Powell was indicted for unlawful possession of a firearm and ammunition by a felon, in violation of 18 U.S.C. § 922(g)(1). He filed a pretrial motion to suppress physical and oral evidence on four grounds: (1) the police lacked probable cause to believe a misdemeanor was being [865]*865committed in their presence because it had been completed when the officers arrived on the scene; (2) he was not in the car at the time of any arrest and that any search of the car was not incident to an arrest; (3) Officer Jones’s entry into the car constituted a search at its inception and was unsupported by probable cause, and (4) any statements he made were the result of interrogation following an illegal arrest and there were no valid Miranda warnings or waiver of his Miranda rights. The district court denied the motion. A jury found Powell guilty. The district court sentenced Powell to 46 months’ imprisonment, followed by three years supervised release. See 18 U.S.C. § 924(a)(2).

II.

Powell appeals the judgment of conviction, specifically the denial of his motion to suppress evidence found in the car and his statement in response to police questioning after he was in handcuffs. We review the district court’s determinations of questions of law de novo and its findings of historical fact for clear error. See Ornelas v. United States, 517 U.S. 690, 699, 116 S.Ct. 1657, 134 L.Ed.2d 911 (1996); United States v. Holmes, 385 F.3d 786, 789 (D.C.Cir.2004).

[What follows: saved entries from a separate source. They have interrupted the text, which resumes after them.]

import Summits.ResolutionOfSingularities.ResolutionOfSingularities.Theorems.FrobeniusLadderFRationalResolutionResolutionLocal
import Summits.ResolutionOfSingularities.ResolutionOfSingularities.Theorems.FrobeniusLadderFRationalResolutionTowerStep
import Literature.AlgebraicGeometry.Resolution.CanonicalResolutionProofs
import Literature.AlgebraicGeometry.Resolution.RegularLocusDense
import HarnessLib

/-!
# Crux `FrobeniusLadder.FRationalResolution` (stmt-ResolutionOfSingularities-15317), line `redirect`,
# stub `stub_diagonalizableQuotientResolution` — ISOLATED singularities: local resolutions glue,
# in every dimension and over every field

Companion of `FrobeniusLadderFRationalResolutionDiagQuotientNormal.lean` /
`FrobeniusLadderFRationalResolutionDiagQuotientSurface.lean`. The surface gluing
`hasResolution_fRational_surface_of_local` (c5 lead) and its normal-surface form use the dimension
only to know that the singular locus is FINITE; this file records the dimension-free statement, which
is the assembly step for ISOLATED diagonalizable quotient singularities in any dimension (no
compatibility of étale charts is needed there — only one local resolution per singular point, an
isomorphism over the regular locus):

* `hasResolution_of_finite_singularLocus_of_local` — `X` integral, locally of finite type over a
  field, `X ∖ Reg X` finite, and every singular point `s` has an open `V ∋ s` with no other singular
  point and a proper `ρ : Y → V`, `Y` regular, an isomorphism over `V ∩ Reg X` with dense preimage
  ⇒ `Scheme.HasResolution X` (`Reg X` open — fields are J-2 — and dense; glue one point at a time,
  `stub_hasResolution_of_local_resolutions`).

Honest label: gluing only; the local resolutions (for the stub: linearisation of the regular graded
chart at a fixed point, Kato's one-chart toric resolution by a monomial `𝔪`-primary blow-up, descent
of that centre along the étale chart) are the open part. No definitions, no named facts, no sorry.
[folklore; cite: Matsumura1987, §30 Cor. to Thm. 30.5 (Reg open over a field)]
-/

noncomputable section

-- single-problem summit: the doubled namespace component is forced
set_option linter.dupNamespace false

open CategoryTheory AlgebraicGeometry TopologicalSpace
open Literature.AlgebraicGeometry.Resolution

namespace Summit.ResolutionOfSingularities.ResolutionOfSingularities.Theorems.FRationalResolution.IsolatedGlue

/-- **Local resolutions at finitely many singular points glue to a resolution, in every
dimension and over every field.** For `X` integral and locally of finite type over a field `k`
whose singular locus `X ∖ Reg X` is FINITE: if every singular point `s` has an open `V ∋ s`
containing no other singular point and a proper `ρ : Y → V` with `Y` regular which is an
isomorphism over `V ∩ Reg X` with dense preimage, then `X` has a resolution of singularities
(`Reg X` is open — fields are J-2, `isOpen_regularLocus_of_locallyOfFiniteType_field` — and dense —
`Scheme.dense_regularLocus`; the local resolutions are glued one point at a time by
`stub_hasResolution_of_local_resolutions`). Dimension-free content of
`hasResolution_fRational_surface_of_local`. [folklore] -/
theorem hasResolution_of_finite_singularLocus_of_local (k : Type) [Field k] (X : Scheme.{0})
    [IsIntegral X] (f : X ⟶ Spec (.of k)) [LocallyOfFiniteType f]
    (hfin : (Scheme.regularLocus X)ᶜ.Finite)
    (hloc : ∀ s : X, s ∉ Scheme.regularLocus X → ∃ (V : X.Opens), s ∈ V ∧
      (∀ t : X, t ∉ Scheme.regularLocus X → t ∈ V → t = s) ∧
      ∃ (Y : Scheme.{0}) (ρ : Y ⟶ V), IsProper ρ ∧ Scheme.IsRegular Y ∧
        IsIso (ρ ∣_ (V.ι ⁻¹ᵁ ⟨Scheme.regularLocus X, isOpen_regularLocus_of_locallyOfFiniteType_field f⟩)) ∧
        Dense ((ρ ⁻¹ᵁ (V.ι ⁻¹ᵁ ⟨Scheme.regularLocus X,
          isOpen_regularLocus_of_locallyOfFiniteType_field f⟩) : Y.Opens) : Set Y)) :
    Scheme.HasResolution X := by
  classical
  -- the open regular locus `U`, a regular scheme
  set U : X.Opens := ⟨Scheme.regularLocus X, isOpen_regularLocus_of_locallyOfFiniteType_field f⟩
    with hU
  have hmemU : ∀ x : X, x ∈ U ↔ IsRegularLocalRing (X.presheaf.stalk x) := fun x => Iff.rfl
  have hUreg : Scheme.IsRegular (U : Scheme.{0}) :=
    isRegular_opens_of_stalk U fun x hx => (hmemU x).mp hx
  -- the finitely many singular points
  set S : Finset X := hfin.toFinset with hS
  have hmemS : ∀ x : X, x ∈ S ↔ x ∉ Scheme.regularLocus X := fun x => by
    rw [hS, Set.Finite.mem_toFinset]; rfl
  have hcov : ∀ x : X, x ∈ U ∨ x ∈ S := fun x => by
    by_cases hx : x ∈ Scheme.regularLocus X
    · exact Or.inl hx
    · exact Or.inr ((hmemS x).mpr hx)
  have hloc' : ∀ s ∈ S, ∃ (V : X.Opens), s ∈ V ∧ (∀ t ∈ S, t ∈ V → t = s) ∧
      ∃ (Y : Scheme.{0}) (ρ : Y ⟶ V), IsProper ρ ∧ Scheme.IsRegular Y ∧
        IsIso (ρ ∣_ (V.ι ⁻¹ᵁ U)) ∧ Dense ((ρ ⁻¹ᵁ (V.ι ⁻¹ᵁ U) : Y.Opens) : Set Y) := by
    intro s hs
    obtain ⟨V, hsV, hVS, Y, ρ, hρ, hY, hiso, hd⟩ := hloc s ((hmemS s).mp hs)
    exact ⟨V, hsV, fun t ht htV => hVS t ((hmemS t).mp ht) htV, Y, ρ, hρ, hY, hiso, hd⟩
  obtain ⟨X', π, hπ, hX'reg, hiso, hd⟩ :=
    stub_hasResolution_of_local_resolutions X U hUreg S hcov hloc'
  -- `U = Reg X` is dense (`X` is reduced)
  have hUd : Dense (U : Set X) := Scheme.dense_regularLocus X
  haveI := hπ
  exact ⟨X', π, ⟨inferInstance, ⟨U, hUd, hd, hiso⟩, hX'reg⟩⟩

/-- **Corollary — isolated singularities, singular locus given as a finite set of points with
local resolutions**: the same with the finiteness phrased by a `Finset` containing every singular
point (the form in which a case analysis over finitely many explicit singular points is fed).
[folklore] -/
theorem hasResolution_of_finset_singularLocus_of_local (k : Type) [Field k] (X : Scheme.{0})
    [IsIntegral X] (f : X ⟶ Spec (.of k)) [LocallyOfFiniteType f] (S : Finset X)
    (hS : ∀ x : X, x ∉ Scheme.regularLocus X → x ∈ S)
    (hloc : ∀ s : X, s ∉ Scheme.regularLocus X → ∃ (V : X.Opens), s ∈ V ∧
      (∀ t : X, t ∉ Scheme.regularLocus X → t ∈ V → t = s) ∧
      ∃ (Y : Scheme.{0}) (ρ : Y ⟶ V), IsProper ρ ∧ Scheme.IsRegular Y ∧
        IsIso (ρ ∣_ (V.ι ⁻¹ᵁ ⟨Scheme.regularLocus X, isOpen_regularLocus_of_locallyOfFiniteType_field f⟩)) ∧
        Dense ((ρ ⁻¹ᵁ (V.ι ⁻¹ᵁ ⟨Scheme.regularLocus X,
          isOpen_regularLocus_of_locallyOfFiniteType_field f⟩) : Y.Opens) : Set Y)) :
    Scheme.HasResolution X :=
  hasResolution_of_finite_singularLocus_of_local k X f
    ((S.finite_toSet).subset fun x hx => hS x hx) hloc

end Summit.ResolutionOfSingularities.ResolutionOfSingularities.Theorems.FRationalResolution.IsolatedGlue

end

On appeal, the Government makes two concessions that narrow our inquiry. First, the Government acknowledges that the record shows that Officer Jones both saw and smelled the yellowish liquid in the cups only after leaning inside the car through the open window on the driver’s side of the car. This is clear from Officer Jones’ testimony. Thus, the Government correctly concedes that the district court clearly erred in finding that Officer Jones first saw the yellowish liquid in the cups while he was standing outside the vehicle. Having entered the car without probable cause and conducted, on the basis of what he had seen while inside the car, a complete search of the car interior that revealed the backpack with the gun, Officer Jones could not use the fruits of this unlawful search to justify the search or render it permissible under the Fourth Amendment. See, e.g., New York v. Class, 475 U.S. 106, 114-15, 106 S.Ct. 960, 89 L.Ed.2d 81 (1986); United States v. Maple, 348 F.3d 260, 261 (D.C.Cir.2003). Second, the Government concedes that the search cannot be justified under the Fourth Amendment as incident to the arrest of the car passenger for possessing an open container of alcohol, see D.C.Code § 22-1001(d) (2001), because the police only had probable cause to believe this violation had occurred as a result of the unlawful search.